Francis A. Boyle: We just need one person to introduce the bill with courage, integrity, principles, and of course a safe seat. In Gulf War I, I worked with the late great Congressman Henry B. Gonzales on his bill of impeachment against Bush Sr. We put that one in. I did the first draft the day after the war started. So in my opinion there is no excuse for these bills not to have been put in already. In fact, I think I mentioned to you before, on 11 March 2003 Congressman John Conyers convened a meeting of 40 to 50 of his top advisors, most of whom were lawyers, to debate putting in immediate bills of impeachment against Bush, Cheney, Rumsfeld, and Ashcroft, to head off the war. And there were draft bills sitting on the table that had been prepared by me and Ramsey Clark. And the Congressman invited Ramsey and me to come in and state the case for impeachment. It was a two hour debate, very vigorous debate, obviously all of these lawyers there. And most of the lawyers there didn’t disagree with us on the merits of impeachment. It was more as they saw it a question of practical politics, namely, John Podesta was there, Clinton’s former White House chief of staff; said he was appearing on behalf of the Democratic National Committee and they were against putting in immediate bills of impeachment because it might hurt whoever their presidential candidate was going to be in 2004. Well at that time no one even knew who their presidential candidate was going to be in 2004.
I didn’t argue the point, I’m a political independent, my position, and it was not for me to tell Democrats how to elect their candidates. I just continued arguing the merits of impeachment. But Ramsey is a lifelong Democrat and he argued that he felt that putting in these bills of impeachment might help the Democrats and it certainly wasn’t going to hurt them in 2004.

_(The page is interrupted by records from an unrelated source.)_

import Literature.NumberTheory.Automorphic.Liu2021.Def411WeilCarriers
import Literature.NumberTheory.GaloisRepresentations.HeckeCharacterMuAlgGalConjTwist
import HarnessLib

/-!
# `χ̌` — the Hecke character `χ̌(x) = χ(x_f / x_fᶜ)` of `E` attached to an automorphic character `χ` of `U(1)(F)\U(1)(𝔸_{F,f})`

[Liu2021, App. D §D.1 (l. 5224): «we define a character `χ̌` … via the formula `χ̌(x) = χ(x/xᶜ)`»; Lemma D.1 (4) (l. 5235);
the global `χ̌` (a Hecke character of `E`) is the one of Thm. D.6 (l. 5441) and its proof (l. 5624, 5630)].
Setting: `E/F` a quadratic extension of number fields with non-trivial automorphism `c` (`hcc : c * c = 1`), `U(1)(𝔸_{F,f}) =
finAdelicOne F E c` the norm-one finite idèles of `E`, `χ : Chi F E c` a continuous character of `U(1)(𝔸_{F,f})` trivial on the
rational norm-one elements (`IsAutomorphicOneChar`, ★ `Def411WeilCarriers`).

* `idelicFinPart E : 𝕀_E →* (𝔸_E^∞)ˣ` — the finite part `x ↦ x_f`;
* `finAdelicCheck F E c hcc : (𝔸_E^∞)ˣ →* finAdelicOne F E c` — `u ↦ u / uᶜ`;
* `HeckeCharacter.checkOfChi hcc χ : HeckeCharacter E` — `χ̌ := χ ∘ finAdelicCheck ∘ idelicFinPart`, trivial on `Eˣ` because
  `(k)_f/(k)_fᶜ` is the diagonal image of the rational norm-one element `k/kᶜ`;
* API: `checkOfChi_apply`, `checkOfChi_infiniteIdeles` (`χ̌_∞ = 1`), `hasInfinityType_zero_checkOfChi` (infinity type `(0,0)`),
  `checkOfChi_localUnits` / `localComponent_checkOfChi_apply` (`χ̌_w(u) = χ(single_w(u)/single_w(u)ᶜ)`), `checkOfChi_one`,
  `checkOfChi_apply_mul`.

The local bookkeeping `χ̌_w(ϖ_w)` at a place `w` of `E` split over `F` (compatibility with the local `S.check χ` of
★ `LemD1AsPrinted`) is deliberately left to the S4 typing file (TODO(valueAtUniformizer_checkOfChi)): it needs the
`localUnits`/`finiteAdeleSingle` dictionary at the pair `{w, wᶜ}`, not the global character.
-/

noncomputable section

open NumberField IsDedekindDomain
open scoped Topology

namespace Literature.NumberTheory.Automorphic.Liu2021

open Literature.NumberTheory.GaloisRepresentations
open Literature.NumberTheory.Automorphic.UnitaryGroup
open Literature.NumberTheory.Automorphic.Liu2021.Def411WeilCarriers

variable (F E : Type) [Field F] [Field E] [NumberField E] [Algebra F E] (c : E ≃ₐ[F] E)

/-- The FINITE PART `x_f ∈ (𝔸_E^∞)ˣ` of an idèle `x ∈ 𝕀_E = (E_∞ × 𝔸_E^∞)ˣ` (projection on the second factor).
[cite: Liu2021, App. D §D.1 (l. 5224)] -/
def idelicFinPart : ideleGroup E →* (FiniteAdeleRing (𝓞 E) E)ˣ :=
  Units.map (MonoidHom.snd (InfiniteAdeleRing E) (FiniteAdeleRing (𝓞 E) E))

/-- `(x_f)` of `idelicFinPart` is the second component (definitional). [cite: Liu2021, App. D §D.1 (l. 5224)] -/
@[simp] theorem coe_idelicFinPart (x : ideleGroup E) :
    ((idelicFinPart E x : (FiniteAdeleRing (𝓞 E) E)ˣ) : FiniteAdeleRing (𝓞 E) E) = (x : AdeleRing (𝓞 E) E).2 := rfl

/-- `x ↦ x_f` is continuous (a coordinate projection of the idèle group). [cite: Liu2021, App. D §D.1 (l. 5224)] -/
theorem continuous_idelicFinPart : Continuous (idelicFinPart E) :=
  Continuous.units_map _ continuous_snd

/-- **`u ↦ u / uᶜ` lands in the norm-one finite idèles** `U(1)(𝔸_{F,f}) = finAdelicOne F E c` when `c` is an involution
(`(u/uᶜ)ᶜ · (u/uᶜ) = uᶜ u⁻¹ u (uᶜ)⁻¹ = 1`), as a group homomorphism `(𝔸_E^∞)ˣ → U(1)(𝔸_{F,f})`.
[cite: Liu2021, App. D §D.1 (l. 5224)] -/
def finAdelicCheck (hcc : c * c = 1) : (FiniteAdeleRing (𝓞 E) E)ˣ →* finAdelicOne F E c :=
  MonoidHom.codRestrict
    ((MonoidHom.id (FiniteAdeleRing (𝓞 E) E)ˣ) / Units.map (conjFiniteAdele F E c).toMonoidHom)
    (finAdelicOne F E c) fun u => by
      rw [mem_finAdelicOne_iff]
      have hcU : Units.map (conjFiniteAdele F E c).toMonoidHom (Units.map (conjFiniteAdele F E c).toMonoidHom u) = u :=
        Units.ext (by
          change conjFiniteAdele F E c (conjFiniteAdele F E c (u : FiniteAdeleRing (𝓞 E) E)) = u
          rw [conjFiniteAdele_apply, conjFiniteAdele_apply, ← mul_smul, hcc, one_smul])
      have hv : conjFiniteAdele F E c
          ((((MonoidHom.id (FiniteAdeleRing (𝓞 E) E)ˣ) / Units.map (conjFiniteAdele F E c).toMonoidHom) u :
            (FiniteAdeleRing (𝓞 E) E)ˣ) : FiniteAdeleRing (𝓞 E) E) =
          ((Units.map (conjFiniteAdele F E c).toMonoidHom
            (((MonoidHom.id (FiniteAdeleRing (𝓞 E) E)ˣ) / Units.map (conjFiniteAdele F E c).toMonoidHom) u) :
              (FiniteAdeleRing (𝓞 E) E)ˣ) : FiniteAdeleRing (𝓞 E) E) := rfl
      rw [hv, ← Units.val_mul, MonoidHom.div_apply, MonoidHom.id_apply, map_div, hcU, div_mul_div_cancel, div_self',
        Units.val_one]

/-- underlying finite idèle of `finAdelicCheck u`: `u / uᶜ`. [cite: Liu2021, App. D §D.1 (l. 5224)] -/
@[simp] theorem coe_finAdelicCheck (hcc : c * c = 1) (u : (FiniteAdeleRing (𝓞 E) E)ˣ) :
    ((finAdelicCheck F E c hcc u : finAdelicOne F E c) : (FiniteAdeleRing (𝓞 E) E)ˣ) =
      u / Units.map (conjFiniteAdele F E c).toMonoidHom u := rfl

/-- `u ↦ u / uᶜ` is continuous (`c` acts continuously on `𝔸_E^∞`, `continuous_conjFiniteAdele`). [cite: Liu2021, App. D §D.1 (l. 5224)] -/
theorem continuous_finAdelicCheck (hcc : c * c = 1) : Continuous (finAdelicCheck F E c hcc) := by
  refine Continuous.subtype_mk ?_ _
  exact continuous_id.div' (Continuous.units_map _ (continuous_conjFiniteAdele F E c))

variable {F E c}

/-- **`χ̌` — the Hecke character of `E` attached to an automorphic character `χ` of `E¹\(𝔸_E^∞)¹`** ([Liu2021] App. D §D.1,
l. 5224: «`χ̌(x) = χ(x/xᶜ)`»; Lem. D.1 (4), l. 5235; the global `χ̌` of Thm. D.6, l. 5441): `χ̌(x) := χ(x_f / x_fᶜ)` for `x ∈ 𝕀_E`, `x_f` its finite part, `c` the
non-trivial automorphism of `E/F` (`hcc : c² = 1`).  A HECKE CHARACTER of `E`: continuous (`χ` is, `IsAutomorphicOneChar`), and
trivial on `Eˣ` because `(k)_f / (k)_fᶜ = (k/kᶜ)_f` is the diagonal image of the rational norm-one element `k/kᶜ ∈ E¹`, on which
`χ` is trivial (`IsAutomorphicOneChar`, second clause).  Its infinite component is TRIVIAL (`checkOfChi_infiniteIdeles`,
`hasInfinityType_zero_checkOfChi`).  The place-by-place `χ̌_w(ϖ_w)` bookkeeping at a place `w` split over `F` (the local
`S.check χ` of ★ `LemD1AsPrinted`) is left to the S4 typing file (TODO(valueAtUniformizer_checkOfChi)).
[cite: Liu2021, App. D §D.1 (l. 5224); Lemma D.1 (4) (l. 5235); Thm. D.6 (l. 5441); Thm. D.6 (1) proof (l. 5624, 5630)] -/
def _root_.Literature.NumberTheory.GaloisRepresentations.HeckeCharacter.checkOfChi (hcc : c * c = 1) (χ : Chi F E c) :
    HeckeCharacter E where
  toContinuousMonoidHom :=
    { (χ : finAdelicOne F E c →* ℂˣ).comp ((finAdelicCheck F E c hcc).comp (idelicFinPart E)) with
      continuous_toFun :=
        χ.2.1.comp ((continuous_finAdelicCheck F E c hcc).comp (continuous_idelicFinPart E)) }
  map_principal' := by
    rintro x ⟨k, rfl⟩
    -- `(k)_f / (k)_fᶜ` is the diagonal image of the rational norm-one element `k / kᶜ`
    have hck : ((c : E ≃ₐ[F] E) (k : E)) ≠ 0 := by
      rw [map_ne_zero]; exact k.ne_zero
    let k' : Eˣ := k / Units.mk0 _ hck
    have ha : idelicFinPart E (Units.map (algebraMap E (AdeleRing (𝓞 E) E)).toMonoidHom k) =
        Units.map (algebraMap E (FiniteAdeleRing (𝓞 E) E)).toMonoidHom k := Units.ext rfl
    have hb : Units.map (conjFiniteAdele F E c).toMonoidHom (Units.map (algebraMap E (FiniteAdeleRing (𝓞 E) E)).toMonoidHom k) =
        Units.map (algebraMap E (FiniteAdeleRing (𝓞 E) E)).toMonoidHom (Units.mk0 _ hck) :=
      Units.ext (by
        change conjFiniteAdele F E c (algebraMap E (FiniteAdeleRing (𝓞 E) E) (k : E)) =
          algebraMap E (FiniteAdeleRing (𝓞 E) E) (c (k : E))
        rw [conjFiniteAdele_apply, FiniteAdeleRing.smul_algebraMap]
        rfl)
    have hval : ((finAdelicCheck F E c hcc (idelicFinPart E (Units.map (algebraMap E (AdeleRing (𝓞 E) E)).toMonoidHom k)) :
        finAdelicOne F E c) : (FiniteAdeleRing (𝓞 E) E)ˣ) = Units.map (algebraMap E (FiniteAdeleRing (𝓞 E) E)).toMonoidHom k' := by
      rw [coe_finAdelicCheck, ha, hb, ← map_div]
    have hmem : Units.map (algebraMap E (FiniteAdeleRing (𝓞 E) E)).toMonoidHom k' ∈ finAdelicOne F E c :=
      hval ▸ (finAdelicCheck F E c hcc (idelicFinPart E (Units.map (algebraMap E (AdeleRing (𝓞 E) E)).toMonoidHom k))).2
    have key := χ.2.2 k' hmem
    change χ.1 (finAdelicCheck F E c hcc (idelicFinPart E _)) = 1
    rw [← key]
    congr 1
    exact Subtype.ext hval

namespace CheckOfChi

variable (hcc : c * c = 1) (χ : Chi F E c)

/-- Unfolding: `χ̌(x) = χ(x_f / x_fᶜ)`. [cite: Liu2021, App. D §D.1 (l. 5224)] -/
theorem checkOfChi_apply (x : ideleGroup E) :
    HeckeCharacter.checkOfChi hcc χ x = (χ : finAdelicOne F E c →* ℂˣ) (finAdelicCheck F E c hcc (idelicFinPart E x)) := rfl

/-- **`χ̌_∞ = 1`**: `χ̌` is trivial on the infinite idèles `(x_∞, 1)` (their finite part is `1`). [cite: Liu2021, App. D §D.1 (l. 5224)] -/
theorem checkOfChi_infiniteIdeles (x : (InfiniteAdeleRing E)ˣ) :
    HeckeCharacter.checkOfChi hcc χ (infiniteIdeles E x) = 1 := by
  rw [checkOfChi_apply]
  have h : idelicFinPart E (infiniteIdeles E x) = 1 := Units.ext rfl
  rw [h, map_one, map_one]

/-- **`χ̌` has infinity type `(0, 0)`** (it is trivial at infinity): the `HasInfinityType` clause with `U = univ`.
[cite: Liu2021, App. D §D.1 (l. 5224)] [cite: SerreAbelianLadic1968, Ch. II §2.4] -/
theorem hasInfinityType_zero_checkOfChi :
    (HeckeCharacter.checkOfChi hcc χ).HasInfinityType (fun _ => 0) (fun _ => 0) := by
  refine ⟨Set.univ, Filter.univ_mem, fun x _ => ?_⟩
  rw [checkOfChi_infiniteIdeles, Units.val_one, HeckeCharacter.archFactor_apply]
  simp

/-- `χ̌` on the LOCAL UNITS `ι_w : E_wˣ → 𝕀_E` at a finite place `w` of `E`: `χ̌(ι_w u) = χ(single_w(u) / single_w(u)ᶜ)`
(the finite part of `ι_w u` is the finite idèle `single_w(u)`; definitional). [cite: Liu2021, App. D §D.1 (l. 5224)] -/
theorem checkOfChi_localUnits (w : HeightOneSpectrum (𝓞 E)) (u : (w.adicCompletion E)ˣ) :
    HeckeCharacter.checkOfChi hcc χ (localUnits w u) =
      (χ : finAdelicOne F E c →* ℂˣ) (finAdelicCheck F E c hcc (Units.map (finiteAdeleSingle w) u)) := rfl

/-- The LOCAL COMPONENT `χ̌_w = χ̌ ∘ ι_w` of `χ̌` at a finite place `w` of `E`, unfolded. [cite: Liu2021, App. D §D.1 (l. 5224)] -/
theorem localComponent_checkOfChi_apply (w : HeightOneSpectrum (𝓞 E)) (u : (w.adicCompletion E)ˣ) :
    (HeckeCharacter.checkOfChi hcc χ).localComponent w u =
      (χ : finAdelicOne F E c →* ℂˣ) (finAdelicCheck F E c hcc (Units.map (finiteAdeleSingle w) u)) := rfl

/-- `χ̌` of the trivial character is trivial. [cite: Liu2021, App. D §D.1 (l. 5224)] -/
theorem checkOfChi_one : HeckeCharacter.checkOfChi hcc (default : Chi F E c) = 1 := by
  ext x
  rw [checkOfChi_apply]
  rfl

/-- `χ̌` is multiplicative in `χ` (pointwise product of automorphic characters). [cite: Liu2021, App. D §D.1 (l. 5224)] -/
theorem checkOfChi_apply_mul (χ₁ χ₂ : Chi F E c) (h : IsAutomorphicOneChar F E c (χ₁.1 * χ₂.1)) (x : ideleGroup E) :
    HeckeCharacter.checkOfChi hcc ⟨χ₁.1 * χ₂.1, h⟩ x =
      HeckeCharacter.checkOfChi hcc χ₁ x * HeckeCharacter.checkOfChi hcc χ₂ x := by
  rw [checkOfChi_apply, checkOfChi_apply, checkOfChi_apply]
  rfl

end CheckOfChi

end Literature.NumberTheory.Automorphic.Liu2021

end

Well the Democrats did lose in 2004 but as Ramsey and I were walking out after a two hour debate adjourned and I had offered to stay as long as it took to polish up my bills of impeachment and get them put in right away, because the war started, it was going to start in four days. I turned to Ramsey and I said Ramsey I just don’t understand it, their arguments make no sense, why did they not take me up on my offer to stay and polish up those bills of impeachment and put them in right away to head off a war. And sadly, Ramsey said, “I think most of the people there want a war.” That was 11 March 2003.
It’s very clear that the high officials in the Democratic Party, certainly on the DNC, have been complicit with the Bush Administration in this war against Iraq from the get go. The Democratic national committee still vigorously opposes putting in any bills of impeachment against Bush and Cheney. Podesta and the DNC made that very clear to us on 11 March 2003.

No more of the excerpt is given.